--- START ---

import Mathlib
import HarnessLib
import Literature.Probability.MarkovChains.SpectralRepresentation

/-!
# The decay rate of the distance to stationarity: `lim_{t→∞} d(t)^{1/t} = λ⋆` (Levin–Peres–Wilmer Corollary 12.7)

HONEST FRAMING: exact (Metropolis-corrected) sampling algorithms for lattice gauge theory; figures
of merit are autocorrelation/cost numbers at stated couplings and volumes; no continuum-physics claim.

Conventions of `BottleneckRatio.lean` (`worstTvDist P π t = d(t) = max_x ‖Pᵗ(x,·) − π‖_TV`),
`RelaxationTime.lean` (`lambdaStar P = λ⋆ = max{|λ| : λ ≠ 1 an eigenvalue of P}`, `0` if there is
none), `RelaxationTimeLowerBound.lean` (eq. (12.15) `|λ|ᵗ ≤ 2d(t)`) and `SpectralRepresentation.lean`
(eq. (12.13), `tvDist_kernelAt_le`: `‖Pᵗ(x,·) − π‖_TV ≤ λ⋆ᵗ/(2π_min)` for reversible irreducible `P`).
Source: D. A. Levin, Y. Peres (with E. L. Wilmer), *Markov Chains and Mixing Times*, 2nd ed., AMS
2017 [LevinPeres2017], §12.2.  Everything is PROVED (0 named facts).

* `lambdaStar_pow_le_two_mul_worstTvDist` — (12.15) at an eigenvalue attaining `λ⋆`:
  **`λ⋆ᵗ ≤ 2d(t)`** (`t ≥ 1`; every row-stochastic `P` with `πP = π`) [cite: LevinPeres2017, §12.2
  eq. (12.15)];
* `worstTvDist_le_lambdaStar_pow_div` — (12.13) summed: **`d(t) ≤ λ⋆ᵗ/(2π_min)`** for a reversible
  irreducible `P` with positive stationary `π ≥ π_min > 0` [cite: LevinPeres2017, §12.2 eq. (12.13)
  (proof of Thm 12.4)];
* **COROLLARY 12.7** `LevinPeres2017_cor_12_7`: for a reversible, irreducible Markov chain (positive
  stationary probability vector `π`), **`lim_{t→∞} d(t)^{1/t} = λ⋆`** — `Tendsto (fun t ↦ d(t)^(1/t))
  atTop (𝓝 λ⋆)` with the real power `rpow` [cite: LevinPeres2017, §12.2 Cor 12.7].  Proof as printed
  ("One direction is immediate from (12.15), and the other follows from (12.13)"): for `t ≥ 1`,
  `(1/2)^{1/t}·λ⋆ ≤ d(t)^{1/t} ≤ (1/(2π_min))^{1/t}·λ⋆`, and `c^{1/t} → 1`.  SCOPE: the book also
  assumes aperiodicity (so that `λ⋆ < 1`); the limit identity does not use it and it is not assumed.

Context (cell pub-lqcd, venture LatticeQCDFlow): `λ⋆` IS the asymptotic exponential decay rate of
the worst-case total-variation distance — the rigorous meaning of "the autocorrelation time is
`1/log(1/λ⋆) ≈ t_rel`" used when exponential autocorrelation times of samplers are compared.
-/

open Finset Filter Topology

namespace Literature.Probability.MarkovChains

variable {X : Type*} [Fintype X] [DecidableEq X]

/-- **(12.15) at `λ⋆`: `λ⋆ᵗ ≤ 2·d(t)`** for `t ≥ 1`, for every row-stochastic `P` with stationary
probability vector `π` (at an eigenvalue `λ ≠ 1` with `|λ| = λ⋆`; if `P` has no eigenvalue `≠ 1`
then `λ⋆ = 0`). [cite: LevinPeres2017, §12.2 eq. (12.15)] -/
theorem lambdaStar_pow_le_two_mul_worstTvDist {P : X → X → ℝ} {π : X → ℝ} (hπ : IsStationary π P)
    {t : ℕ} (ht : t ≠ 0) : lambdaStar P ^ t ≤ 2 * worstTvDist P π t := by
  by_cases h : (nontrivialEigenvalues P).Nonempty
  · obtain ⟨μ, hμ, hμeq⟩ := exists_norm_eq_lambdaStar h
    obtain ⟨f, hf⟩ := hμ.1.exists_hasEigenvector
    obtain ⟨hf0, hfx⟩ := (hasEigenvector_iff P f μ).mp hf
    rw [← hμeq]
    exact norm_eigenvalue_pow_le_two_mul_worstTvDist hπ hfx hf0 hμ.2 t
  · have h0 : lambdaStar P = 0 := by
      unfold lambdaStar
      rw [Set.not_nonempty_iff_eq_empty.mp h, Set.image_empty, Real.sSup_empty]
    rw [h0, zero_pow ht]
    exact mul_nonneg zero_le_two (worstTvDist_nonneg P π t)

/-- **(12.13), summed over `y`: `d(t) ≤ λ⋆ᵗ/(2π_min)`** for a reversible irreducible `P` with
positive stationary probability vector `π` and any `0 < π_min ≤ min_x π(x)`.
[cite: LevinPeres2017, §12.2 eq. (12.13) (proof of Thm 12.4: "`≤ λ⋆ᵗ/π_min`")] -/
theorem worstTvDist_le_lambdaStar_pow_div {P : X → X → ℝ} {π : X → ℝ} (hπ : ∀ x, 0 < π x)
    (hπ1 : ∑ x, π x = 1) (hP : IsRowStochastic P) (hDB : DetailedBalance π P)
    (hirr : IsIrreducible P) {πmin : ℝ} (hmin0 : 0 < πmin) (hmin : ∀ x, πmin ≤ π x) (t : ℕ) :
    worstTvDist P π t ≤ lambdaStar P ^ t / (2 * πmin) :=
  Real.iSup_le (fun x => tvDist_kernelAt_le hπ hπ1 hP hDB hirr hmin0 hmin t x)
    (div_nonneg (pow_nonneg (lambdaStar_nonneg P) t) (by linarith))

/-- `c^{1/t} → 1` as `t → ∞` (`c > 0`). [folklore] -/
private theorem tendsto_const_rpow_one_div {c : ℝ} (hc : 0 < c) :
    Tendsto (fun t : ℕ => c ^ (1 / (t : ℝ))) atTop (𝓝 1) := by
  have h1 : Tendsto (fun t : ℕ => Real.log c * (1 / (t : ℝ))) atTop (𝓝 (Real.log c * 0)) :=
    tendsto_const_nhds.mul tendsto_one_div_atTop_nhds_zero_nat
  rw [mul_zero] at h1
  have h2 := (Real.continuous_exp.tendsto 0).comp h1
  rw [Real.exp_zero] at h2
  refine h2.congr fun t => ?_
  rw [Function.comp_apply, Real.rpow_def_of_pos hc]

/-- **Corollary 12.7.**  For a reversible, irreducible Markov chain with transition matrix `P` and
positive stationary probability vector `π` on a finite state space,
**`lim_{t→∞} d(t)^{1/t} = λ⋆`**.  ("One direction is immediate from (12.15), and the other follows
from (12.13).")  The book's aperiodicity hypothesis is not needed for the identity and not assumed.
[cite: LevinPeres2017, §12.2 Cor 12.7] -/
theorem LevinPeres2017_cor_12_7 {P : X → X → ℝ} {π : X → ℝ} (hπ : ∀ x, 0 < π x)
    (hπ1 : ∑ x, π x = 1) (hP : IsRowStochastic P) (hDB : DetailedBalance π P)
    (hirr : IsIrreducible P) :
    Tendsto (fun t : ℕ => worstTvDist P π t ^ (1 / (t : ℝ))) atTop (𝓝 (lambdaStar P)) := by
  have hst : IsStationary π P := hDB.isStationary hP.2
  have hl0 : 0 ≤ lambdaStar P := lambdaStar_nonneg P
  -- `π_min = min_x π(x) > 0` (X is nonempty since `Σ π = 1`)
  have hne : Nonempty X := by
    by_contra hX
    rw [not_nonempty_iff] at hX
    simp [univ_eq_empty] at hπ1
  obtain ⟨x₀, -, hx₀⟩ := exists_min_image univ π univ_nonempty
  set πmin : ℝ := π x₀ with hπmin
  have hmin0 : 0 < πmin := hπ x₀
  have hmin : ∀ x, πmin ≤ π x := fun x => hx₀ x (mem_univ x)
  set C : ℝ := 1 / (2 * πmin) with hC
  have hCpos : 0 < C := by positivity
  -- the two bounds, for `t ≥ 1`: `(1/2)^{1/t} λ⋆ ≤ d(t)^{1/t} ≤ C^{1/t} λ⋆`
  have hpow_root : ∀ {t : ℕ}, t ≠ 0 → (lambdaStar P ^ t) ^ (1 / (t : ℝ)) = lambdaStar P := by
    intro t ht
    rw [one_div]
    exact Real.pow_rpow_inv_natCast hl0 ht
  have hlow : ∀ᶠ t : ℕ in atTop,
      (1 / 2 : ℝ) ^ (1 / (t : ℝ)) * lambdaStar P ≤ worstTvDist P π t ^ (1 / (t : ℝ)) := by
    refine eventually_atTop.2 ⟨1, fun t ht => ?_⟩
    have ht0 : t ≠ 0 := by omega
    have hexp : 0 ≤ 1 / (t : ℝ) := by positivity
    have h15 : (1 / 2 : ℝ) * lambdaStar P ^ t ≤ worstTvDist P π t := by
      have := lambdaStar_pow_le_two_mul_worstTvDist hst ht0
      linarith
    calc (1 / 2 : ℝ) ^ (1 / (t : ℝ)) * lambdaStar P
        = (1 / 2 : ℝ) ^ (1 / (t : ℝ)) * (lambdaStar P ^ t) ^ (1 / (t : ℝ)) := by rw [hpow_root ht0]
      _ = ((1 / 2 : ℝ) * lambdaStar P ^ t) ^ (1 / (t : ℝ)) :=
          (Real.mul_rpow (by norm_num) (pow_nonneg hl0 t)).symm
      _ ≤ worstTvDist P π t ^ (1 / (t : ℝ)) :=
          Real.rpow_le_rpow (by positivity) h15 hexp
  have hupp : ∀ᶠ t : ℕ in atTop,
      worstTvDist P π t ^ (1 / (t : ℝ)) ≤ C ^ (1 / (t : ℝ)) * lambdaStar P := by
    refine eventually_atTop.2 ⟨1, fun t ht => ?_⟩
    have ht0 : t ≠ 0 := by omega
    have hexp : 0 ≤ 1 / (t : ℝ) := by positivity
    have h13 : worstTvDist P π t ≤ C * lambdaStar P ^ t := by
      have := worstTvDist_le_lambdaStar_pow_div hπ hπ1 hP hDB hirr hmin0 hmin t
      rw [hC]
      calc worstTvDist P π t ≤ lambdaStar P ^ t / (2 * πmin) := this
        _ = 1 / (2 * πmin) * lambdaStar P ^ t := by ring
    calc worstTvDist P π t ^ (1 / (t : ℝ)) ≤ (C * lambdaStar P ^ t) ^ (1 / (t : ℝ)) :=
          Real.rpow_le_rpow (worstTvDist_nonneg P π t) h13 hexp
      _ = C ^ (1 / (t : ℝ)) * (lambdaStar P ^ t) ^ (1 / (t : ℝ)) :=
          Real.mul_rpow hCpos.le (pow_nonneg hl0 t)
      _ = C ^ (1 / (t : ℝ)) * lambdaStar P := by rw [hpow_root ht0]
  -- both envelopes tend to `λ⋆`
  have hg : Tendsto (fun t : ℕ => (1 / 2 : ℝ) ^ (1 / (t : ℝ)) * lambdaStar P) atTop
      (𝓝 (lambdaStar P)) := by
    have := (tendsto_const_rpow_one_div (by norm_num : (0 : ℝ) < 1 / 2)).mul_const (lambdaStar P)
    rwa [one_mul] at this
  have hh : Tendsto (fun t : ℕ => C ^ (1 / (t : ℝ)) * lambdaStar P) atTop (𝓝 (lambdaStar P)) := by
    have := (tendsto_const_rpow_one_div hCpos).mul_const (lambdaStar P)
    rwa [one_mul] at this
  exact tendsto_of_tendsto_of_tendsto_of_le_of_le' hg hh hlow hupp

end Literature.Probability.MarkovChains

--- END ---
--- START ---

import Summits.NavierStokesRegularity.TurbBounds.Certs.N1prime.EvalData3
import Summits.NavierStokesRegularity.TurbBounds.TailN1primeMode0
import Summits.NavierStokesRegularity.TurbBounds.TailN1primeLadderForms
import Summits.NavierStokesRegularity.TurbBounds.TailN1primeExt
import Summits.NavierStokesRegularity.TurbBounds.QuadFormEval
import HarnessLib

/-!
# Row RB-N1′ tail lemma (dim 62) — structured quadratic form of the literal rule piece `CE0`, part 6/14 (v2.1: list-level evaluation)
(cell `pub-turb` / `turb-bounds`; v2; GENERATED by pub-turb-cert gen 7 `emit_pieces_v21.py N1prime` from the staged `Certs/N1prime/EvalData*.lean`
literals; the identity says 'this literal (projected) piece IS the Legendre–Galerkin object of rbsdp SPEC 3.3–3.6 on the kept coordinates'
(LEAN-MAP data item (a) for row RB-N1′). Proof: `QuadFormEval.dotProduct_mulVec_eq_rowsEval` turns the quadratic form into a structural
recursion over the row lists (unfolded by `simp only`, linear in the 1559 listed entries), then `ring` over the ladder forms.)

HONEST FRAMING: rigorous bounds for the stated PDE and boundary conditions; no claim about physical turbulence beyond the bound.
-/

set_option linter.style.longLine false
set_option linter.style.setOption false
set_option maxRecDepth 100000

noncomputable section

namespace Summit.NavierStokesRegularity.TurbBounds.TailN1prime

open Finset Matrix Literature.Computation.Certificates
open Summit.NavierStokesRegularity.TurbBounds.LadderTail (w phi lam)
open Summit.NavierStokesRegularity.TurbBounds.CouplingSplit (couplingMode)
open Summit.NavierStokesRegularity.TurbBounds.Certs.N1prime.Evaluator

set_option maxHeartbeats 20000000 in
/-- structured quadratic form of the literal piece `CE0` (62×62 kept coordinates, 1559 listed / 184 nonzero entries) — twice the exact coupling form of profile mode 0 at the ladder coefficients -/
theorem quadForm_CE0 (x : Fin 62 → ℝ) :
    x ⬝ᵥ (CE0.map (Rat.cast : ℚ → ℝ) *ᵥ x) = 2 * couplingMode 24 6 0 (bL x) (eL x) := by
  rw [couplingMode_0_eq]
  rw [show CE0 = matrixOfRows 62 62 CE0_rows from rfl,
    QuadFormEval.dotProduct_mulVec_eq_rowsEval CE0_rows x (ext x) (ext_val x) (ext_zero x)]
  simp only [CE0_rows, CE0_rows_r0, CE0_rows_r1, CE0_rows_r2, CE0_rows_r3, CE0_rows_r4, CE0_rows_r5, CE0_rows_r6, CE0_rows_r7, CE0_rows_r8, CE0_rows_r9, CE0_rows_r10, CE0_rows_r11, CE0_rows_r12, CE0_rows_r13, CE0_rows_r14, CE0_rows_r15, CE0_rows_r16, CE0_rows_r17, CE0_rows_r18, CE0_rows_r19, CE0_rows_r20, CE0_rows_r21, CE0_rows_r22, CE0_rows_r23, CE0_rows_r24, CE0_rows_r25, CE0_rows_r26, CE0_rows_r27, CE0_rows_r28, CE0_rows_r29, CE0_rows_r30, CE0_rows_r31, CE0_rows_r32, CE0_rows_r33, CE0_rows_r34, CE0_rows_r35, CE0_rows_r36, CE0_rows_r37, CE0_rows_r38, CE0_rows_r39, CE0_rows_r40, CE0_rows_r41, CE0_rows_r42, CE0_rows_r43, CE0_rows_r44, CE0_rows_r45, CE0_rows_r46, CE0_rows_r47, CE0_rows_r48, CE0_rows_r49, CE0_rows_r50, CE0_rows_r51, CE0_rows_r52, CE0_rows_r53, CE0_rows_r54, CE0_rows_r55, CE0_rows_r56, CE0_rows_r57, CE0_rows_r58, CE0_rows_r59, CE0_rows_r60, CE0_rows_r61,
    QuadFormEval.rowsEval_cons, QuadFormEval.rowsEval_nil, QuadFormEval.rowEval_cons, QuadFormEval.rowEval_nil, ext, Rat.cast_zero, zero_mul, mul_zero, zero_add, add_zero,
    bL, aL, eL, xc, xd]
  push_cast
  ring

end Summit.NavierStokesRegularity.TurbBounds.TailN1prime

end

--- END ---

• WHAT TO PRODUCE
Copy word for word the stretch of entries above from the line that has "atTop (𝓝 1) := by" through the line that has "have hlow : ∀ᶠ", both ends included, and nothing outside it.

• REPLY TO THE TASK
    Tendsto (fun t : ℕ => c ^ (1 / (t : ℝ))) atTop (𝓝 1) := by
  have h1 : Tendsto (fun t : ℕ => Real.log c * (1 / (t : ℝ))) atTop (𝓝 (Real.log c * 0)) :=
    tendsto_const_nhds.mul tendsto_one_div_atTop_nhds_zero_nat
  rw [mul_zero] at h1
  have h2 := (Real.continuous_exp.tendsto 0).comp h1
  rw [Real.exp_zero] at h2
  refine h2.congr fun t => ?_
  rw [Function.comp_apply, Real.rpow_def_of_pos hc]

/-- **Corollary 12.7.**  For a reversible, irreducible Markov chain with transition matrix `P` and
positive stationary probability vector `π` on a finite state space,
**`lim_{t→∞} d(t)^{1/t} = λ⋆`**.  ("One direction is immediate from (12.15), and the other follows
from (12.13).")  The book's aperiodicity hypothesis is not needed for the identity and not assumed.
[cite: LevinPeres2017, §12.2 Cor 12.7] -/
theorem LevinPeres2017_cor_12_7 {P : X → X → ℝ} {π : X → ℝ} (hπ : ∀ x, 0 < π x)
    (hπ1 : ∑ x, π x = 1) (hP : IsRowStochastic P) (hDB : DetailedBalance π P)
    (hirr : IsIrreducible P) :
    Tendsto (fun t : ℕ => worstTvDist P π t ^ (1 / (t : ℝ))) atTop (𝓝 (lambdaStar P)) := by
  have hst : IsStationary π P := hDB.isStationary hP.2
  have hl0 : 0 ≤ lambdaStar P := lambdaStar_nonneg P
  -- `π_min = min_x π(x) > 0` (X is nonempty since `Σ π = 1`)
  have hne : Nonempty X := by
    by_contra hX
    rw [not_nonempty_iff] at hX
    simp [univ_eq_empty] at hπ1
  obtain ⟨x₀, -, hx₀⟩ := exists_min_image univ π univ_nonempty
  set πmin : ℝ := π x₀ with hπmin
  have hmin0 : 0 < πmin := hπ x₀
  have hmin : ∀ x, πmin ≤ π x := fun x => hx₀ x (mem_univ x)
  set C : ℝ := 1 / (2 * πmin) with hC
  have hCpos : 0 < C := by positivity
  -- the two bounds, for `t ≥ 1`: `(1/2)^{1/t} λ⋆ ≤ d(t)^{1/t} ≤ C^{1/t} λ⋆`
  have hpow_root : ∀ {t : ℕ}, t ≠ 0 → (lambdaStar P ^ t) ^ (1 / (t : ℝ)) = lambdaStar P := by
    intro t ht
    rw [one_div]
    exact Real.pow_rpow_inv_natCast hl0 ht
  have hlow : ∀ᶠ t : ℕ in atTop,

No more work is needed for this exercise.